[erlang-questions] Why Beam.smp crashes when memory is over?
Ulf Wiger
ulf.wiger@REDACTED
Wed Nov 11 11:38:47 CET 2009
Richard O'Keefe wrote:
>
> On Nov 11, 2009, at 11:26 AM, Ulf Wiger wrote:
>
>> Richard O'Keefe wrote:
>>
>>> I am not denying the *need* for limits. (Anyone else remember "engines"
>>> in Scheme?) I've had enough functions in enough languages go into
>>> infinite recursion that I can see the point of stopping them.
>>> However, Ulf Wiger has not addressed these points:
>>> - if the tagging scheme is changed (and it has in the past),
>>> memory requirements may change.
>> > ...
>>
>> Perhaps I'm colored by having worked on systems where every
>> product release was preceded with months of relatively
>> thorough testing, where monitoring memory usage during
>> important operating conditions was routine.
>
> Let's see if we can reach consensus here.

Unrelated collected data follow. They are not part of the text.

/-- **(B≤|BAL) One-sided slack comparison from a BALANCED ratio relation — the weakest sufficient ALGEBRAIC station.** If
`t·μ̃·s₁ = t′·μ̃₁·s₂` with `t, t′ ∈ Λ ∖ 0` and `λ(Λ/(t)) ≤ λ(Λ/(t′))`, then `λ(H/Λz) + λ(Λ/μ̃₁) ≤ λ(H/Λz₁) + λ(Λ/μ̃)`.
Subsumes (B≡|RATIO) (`t, t′` constants) and (B≤|DVD) (`t` constant). With the landed stations (E) (GLOBAL trivialisation `e`,
`OnePairPins.exists_trivialisation`) and (R) in its proof-internal shape `C ν·e(𝒸 z) = C k·(𝔯̃_e(c′)·μ̃)·(L⁻·U)` (`U` a unit,
`StationR.Road.hERL_of_scaledColumnValues`), `t/t′` ARE `C·C·U·𝔯̃_e(c′)` / `C·C·U₁·𝔯̃_e(c′₁)` — so the balance hypothesis is
FRAME-TERM λ-MONOTONICITY `λ(Λ/𝔯̃_e(c′)) ≤ λ(Λ/𝔯̃_e(c′₁))` (see `childB_pair_of_sharpR`). -/
theorem slack_le_of_balanced_ratio {H : Type u} [AddCommGroup H] [Module (PowerSeries A) H] [Module A H]
    [IsScalarTower A (PowerSeries A) H] {z z₁ : H} (hz : ∀ a : PowerSeries A, a • z = 0 → a = 0)
    (hz₁ : ∀ a : PowerSeries A, a • z₁ = 0 → a = 0) {s₁ s₂ μt μt₁ t t' : PowerSeries A}
    (hs₁ : s₁ ≠ 0) (hs₂ : s₂ ≠ 0) (hμ : μt ≠ 0) (hμ₁ : μt₁ ≠ 0) (ht : t ≠ 0) (ht' : t' ≠ 0)
    (hcomm : s₁ • z = s₂ • z₁)
    (hrel : t * μt * s₁ = t' * μt₁ * s₂)
    (hbal : Module.finrank K (K ⊗[A] (PowerSeries A ⧸ Ideal.span {t})) ≤
      Module.finrank K (K ⊗[A] (PowerSeries A ⧸ Ideal.span {t'})))
    [Module.Finite K (K ⊗[A] (H ⧸ Submodule.span (PowerSeries A) ({z₁} : Set H)))] :
    Module.finrank K (K ⊗[A] (H ⧸ Submodule.span (PowerSeries A) ({z} : Set H))) +
        Module.finrank K (K ⊗[A] (PowerSeries A ⧸ Ideal.span {μt₁})) ≤
      Module.finrank K (K ⊗[A] (H ⧸ Submodule.span (PowerSeries A) ({z₁} : Set H))) +
        Module.finrank K (K ⊗[A] (PowerSeries A ⧸ Ideal.span {μt})) := by
  have hA2 := slack_eq_of_smul_eq_smul K hz hz₁ hs₁ hs₂ hcomm
  have hl : Module.finrank K (K ⊗[A] (PowerSeries A ⧸ Ideal.span {t * μt * s₁})) =
      Module.finrank K (K ⊗[A] (PowerSeries A ⧸ Ideal.span {s₁})) +
        (Module.finrank K (K ⊗[A] (PowerSeries A ⧸ Ideal.span {μt})) +
          Module.finrank K (K ⊗[A] (PowerSeries A ⧸ Ideal.span {t}))) := by
    rw [CharIdealLambda.finrank_baseChange_quotient_span_mul_eq_add K (mul_ne_zero ht hμ) hs₁,
      CharIdealLambda.finrank_baseChange_quotient_span_mul_eq_add K ht hμ]
  have hr : Module.finrank K (K ⊗[A] (PowerSeries A ⧸ Ideal.span {t' * μt₁ * s₂})) =
      Module.finrank K (K ⊗[A] (PowerSeries A ⧸ Ideal.span {s₂})) +
        (Module.finrank K (K ⊗[A] (PowerSeries A ⧸ Ideal.span {μt₁})) +
          Module.finrank K (K ⊗[A] (PowerSeries A ⧸ Ideal.span {t'}))) := by
    rw [CharIdealLambda.finrank_baseChange_quotient_span_mul_eq_add K (mul_ne_zero ht' hμ₁) hs₂,
      CharIdealLambda.finrank_baseChange_quotient_span_mul_eq_add K ht' hμ₁]
  rw [hrel] at hl
  omega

I think we do agree. Hopefully the volley will clarify things
to the rest of the crowd - let's go another round and see if
people will start groaning. :)
> What I'm saying is that you have to *KEEP* doing it,
> as indeed you did ("every product release"), and that
> you have to keep doing it even if YOUR code didn't
> change at all.
Indeed. For high-availability products, this ought to
be a given. But as Erlang is also used in many other settings,
I would like to add an observation - perhaps obvious to all:
Erlang has some limits /today/ that programmers have to live
with. In many cases, the limits are high enough that they
are no cause for concern. Some of the better-known limits are:
- the number of simultaneous processes in the system
(default: 32768, but can be raised up to 268435456)
- the number of ETS tables (default: 1400, can be raised considerably)
- the number of open ports and file descriptors (basically
an OS limit)
Other system limits can be found in
http://www.erlang.org/doc/efficiency_guide/part_frame.html
and most are implementation details and subject to change.
What happens if you run into a system limit, e.g. if you
try creating too many ets tables, is that the operation
fails with an exception. Out of memory is a rather special
case, in that it brings down the entire VM.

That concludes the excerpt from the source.